[What you will do]
Below are the entries; return every line among them that holds the word "Brickman".

Collected data entries
/-!
# The invariant subspace lattice of a PRIMARY transformation (Brickman–Fillmore 1967, Lemmas 3 (a), 4 and 5, §3 item 1, the
# argument of Theorem 9): covers in `L(A)` raise the dimension by `d = deg p`, every member has dimension divisible by `d` and
# every multiple of `d` occurs, `p(A)⁻¹M ∈ L(A)`, `L(A)` is irreducible iff `A` is primary, the socle `Ker p(A)` and the socle
# series `Ker p(A)ʲ` are lattice-intrinsic, `A` is cyclic iff `dim Ker p(A) ≤ d`, and `F[A]` is a field iff `m_A` is irreducible

[topic LinearAlgebra]

Topic `Literature/LinearAlgebra` (namespace `Literature.LinearAlgebra`), lane `lit-hodgefound` (Track 2 foundations library;
prover seat `lit-hodgefound-p34`, generation 48, row g48-#3). THEOREMS ONLY (no definition, no instance, no notation, no named
fact; net debt `0`). Sequel of `Literature.LinearAlgebra.NilpotentInvariantSubspaceLattice` (§2 there: Lemma 4 for a NILPOTENT
`Q`, `d = 1`) and `Literature.LinearAlgebra.InvariantSubspaceLatticeDirectSum` (Lemma 1, and Theorem 1's clause «each `L(A_t)`
is irreducible»). `L(A)` is Mathlib's `Module.End.invtSubmodule A`; "`A` is `p`-primary" is rendered by `m_A ∣ pⁿ` (`p` monic
irreducible) or, where [BF67] need the exact statement, `m_A = pⁿ`; "`N` covers `M`" is unfolded (as in the nilpotent file)
as `M < N` in `L(A)` with no member of `L(A)` strictly between, and restated with Mathlib's `CovBy` on `↥L(A)`.

## Source, VERBATIM ([BF67] L. Brickman, P. A. Fillmore, *The invariant subspace lattice of a linear transformation*, Canad. J.
Math. 19 (1967) 810–822; held text `paper:doi-10-4153-cjm-1967-075-4`)

* p. 811: «If the minimum polynomial `m_A` of `A` is a power of an irreducible polynomial `p`, then `A` is called primary
  (or `p`-primary)»; §1: «A lattice that cannot be written as a direct sum (except trivially) will be called irreducible.»
* **Lemma 4** (p. 813): «Let `A` be `p`-primary, and let `d = deg p`. If `M, N ∈ L(A)` and `N` covers `M`, then
  (a) `p(A)N ⊂ M`, (b) `dim N = d + dim M`. Consequently (c) `d | dim M` for every `M ∈ L(A)`.» Proof: «Let `A′` be the
  quotient transformation induced by `A` on `V/M`. Then `N′ = N/M` is a minimal non-zero element of `L(A′)`. But
  `p(A′)N′ ⊂ N′` and `p(A′)N′ ∈ L(A′)`. Since `p(A′)` is nilpotent, `p(A′)N′ ≠ N′`. Hence `p(A′)` annihilates `N′`, and this
  is equivalent to (a). To prove (b) we apply Lemma 3 to the transformation `A′|ker p(A′)`. Since `N′` is a minimal lattice
  element for this transformation, we can conclude from (d) that `N′` has `K`-dimension `1`. Since `[K : F] = d`, `N′` has
  `F`-dimension `d`, and (b) follows. Finally, (c) follows from (b) by construction of a maximal chain in `L(A)` extending from
  `{0}` to `M`.»
* **Lemma 5** (p. 814): «Let `A` be `p`-primary, and let `M ∈ L(A)`. Then (a) `p(A)⁻¹M ∈ L(A)`, (b) the interval
  `[M, p(A)⁻¹M]` in `L(A)` is a simple sublattice, and (c) `M ⊂ rng p(A)` implies `dim p(A)⁻¹M − dim M = dim ker p(A)`.»
  Proof of (a): «`Ap(A)⁻¹M ⊂ p(A)⁻¹M` is equivalent to `p(A)Ap(A)⁻¹M ⊂ M` …».
* §3 (p. 815): «1. `L(A)` is irreducible if and only if `A` is primary.» (Theorem 1, p. 812: «`L(A) = Σ_t ⊕ L(A_t)` and each
  direct summand `L(A_t)` is irreducible».)
* **Lemma 3** (p. 813): «Let `m_A` be irreducible, and let `K` be the algebra of polynomials in `A` with coefficients in `F`. Then
  (a) `K` is a field isomorphic to that obtained by adjoining a root of `m_A` to `F`, …»; Lemma 2 proof (p. 813): «if
  `{0} ≠ M ∈ L(A)`, then `A|M` has minimum polynomial `pᵏ` for some `k ≥ 1`. Hence `M ⊂ ker p(A)ᵏ`.»
* Theorem 9, proof (p. 821): «The minimum polynomial of `A₁|ker p₁(A₁)` is `p₁`, and so by Lemma 3 the interval
  `[{0}, ker p₁(A₁)]` in `L(A₁)` is the lattice of all subspaces of a vector space over `K₁`. … Since this interval is
  complemented, so is its image `[{0}, N]` in `L(A₂)`. Theorem 5 now implies that `p₂` is the minimum polynomial of `A₂|N`».

## Contents (all proved; any field `k`, `V` finite-dimensional)
* §1 the `p`-primary bookkeeping: `m_A ∣ pⁿ` gives `χ_A = p^m` with `m·d = dim V` (`exists_charpoly_eq_pow_of_minpoly_dvd_pow`),
  hence **Lemma 4 (c)** `d ∣ dim M` for every `M ∈ L(A)` (through `A|M`; [BF67] derive (c) from (b) — here (c) comes first
  and is USED for (b)).
* §2 **Lemma 5 (a)** and its companions for ANY `A` and polynomial `q`: `q(A)M`, `q(A)⁻¹M ∈ L(A)` for `M ∈ L(A)`; **Lemma 4 (a)**
  for any polynomial `q` with `q(A)` nilpotent: a cover `M ⋖ N` in `L(A)` has `q(A)N ⊆ M` (quotient-free, as in the nilpotent
  file: `M + q(A)N ∈ L(A)` lies between `M` and `N`, and `= N` would give `N ⊆ M + q(A)ⁱN` for all `i`).
* §3 **Lemma 4 (b)**: a cover `M ⋖ N` in `L(A)`, `A` `p`-primary, has `dim N = dim M + d` — quotient-free squeeze replacing
  Lemma 3: `N = M + Z(x)` for any `x ∈ N ∖ M`, `p(A)x ∈ M` by (a), so `dim N ≤ dim M + dim Z(x) − dim Z(p(A)x) = dim M + d`
  (orders `pʲ`, `p^{j−1}`), while (c) and `dim M < dim N` give `dim N ≥ dim M + d`; the `CovBy` form on `↥L(A)`; atoms of
  `L(A)` have dimension `d`.
* §4 consequences of Lemma 4: every proper `M ∈ L(A)` is covered (`exists_gt_finrank_eq_add_natDegree`); through every
  `M ∈ L(A)` pass members of every dimension `dim M + jd ≤ dim V`; **the dimensions of the members of `L(A)` are exactly the
  multiples of `d` up to `dim V`** (`exists_mem_invtSubmodule_finrank_eq_iff`); maximal chains climb by `d`.
* §5 **§3 item 1, «`L(A)` is irreducible if and only if `A` is primary»**: a non-primary `A` (`m_A = pʳ·c`, `p ∤ c`, `c`
  non-unit) splits `V = Ker p(A)ʳ ∔ Ker c(A)` into non-zero invariant subspaces along which EVERY invariant subspace splits
  (Lemma 1 ⟸, the tree's `eq_inf_sup_inf_of_isCoprime`); with Theorem 1's irreducibility clause (the tree's
  `exists_ne_inf_sup_inf_of_minpoly_eq_pow`) this is the equivalence `forall_isCompl_exists_ne_inf_sup_inf_iff_primary`.
  Lemma 5 (c) is the tree's `finrank_comap_eq_add` applied to `p(A)`; Lemma 5 (b) (simplicity) is not formalised.
* §6 **the socle series is lattice-intrinsic** (`A` `p`-primary): an invariant `M` with `dim M ≤ j·d` lies in `Ker p(A)ʲ` («Hence
  `M ⊂ ker p(A)ᵏ`»), so `Ker p(A)ʲ` is the join of the members of dimension `≤ j·d` (`ker_aeval_pow_eq_sSup`, `isLeast_ker_aeval_pow`);
  **the argument of Theorem 9**: the interval `[0, M]` of `L(A)` is complemented iff `M ⊆ Ker p(A)`
  (`forall_exists_compl_le_iff_le_ker_aeval`, through Mathlib's `Module.End.isSemisimple_restrict_iff`), so `Ker p(A)` is the
  greatest member with complemented lower interval (`isGreatest_ker_aeval`).
* §7 `A` `p`-primary is cyclic iff `dim Ker p(A) ≤ d` (Thm. 4 Cor. 2 of `InvariantSubspaceLatticeDistributive` with the single
  prime `p`).
* §8 **Lemma 3 (a)**: `k[A] ≅ k[x]/(m_A)` (the tree's pieces assembled), so `k[A]` is a field iff `m_A` is irreducible
  (`isField_adjoin_singleton_iff_irreducible_minpoly`). Lemma 3 (b)–(d) (the `K`-vector-space structure) are not formalised.

## References
* [BrickmanFillmore1967] L. Brickman, P. A. Fillmore, Canad. J. Math. 19 (1967) 810–822, doi:10.4153/cjm-1967-075-4 — p. 811
  (primary; irreducible lattice), Lemma 2 proof, Lemma 3 (a), Lemma 4 (p. 813), Lemma 5 (p. 814), Theorem 1 (p. 812), §3 item 1
  (p. 815), Thm. 4 Cor. 2 (p. 816), Theorem 9 proof (p. 821).
* [GohbergLancasterRodman2006] I. Gohberg, P. Lancaster, L. Rodman, *Invariant Subspaces of Matrices with Applications*, SIAM
  Classics 51 — Thm. 2.5.1 (d) (held text p. 0075).
* [HoffmanKunze1971LinearAlgebra] K. Hoffman, R. Kunze, *Linear Algebra*, 2nd ed. — §6.8 (primary decomposition), §7.2
  (cyclic decomposition; `Z(x; A)` and the `A`-annihilator) — through the tree.
-/

open Module Polynomial UniqueFactorizationMonoid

[Exercise solution]
# The invariant subspace lattice of a PRIMARY transformation (Brickman–Fillmore 1967, Lemmas 3 (a), 4 and 5, §3 item 1, the
## Source, VERBATIM ([BF67] L. Brickman, P. A. Fillmore, *The invariant subspace lattice of a linear transformation*, Canad. J.
* [BrickmanFillmore1967] L. Brickman, P. A. Fillmore, Canad. J. Math. 19 (1967) 810–822, doi:10.4153/cjm-1967-075-4 — p. 811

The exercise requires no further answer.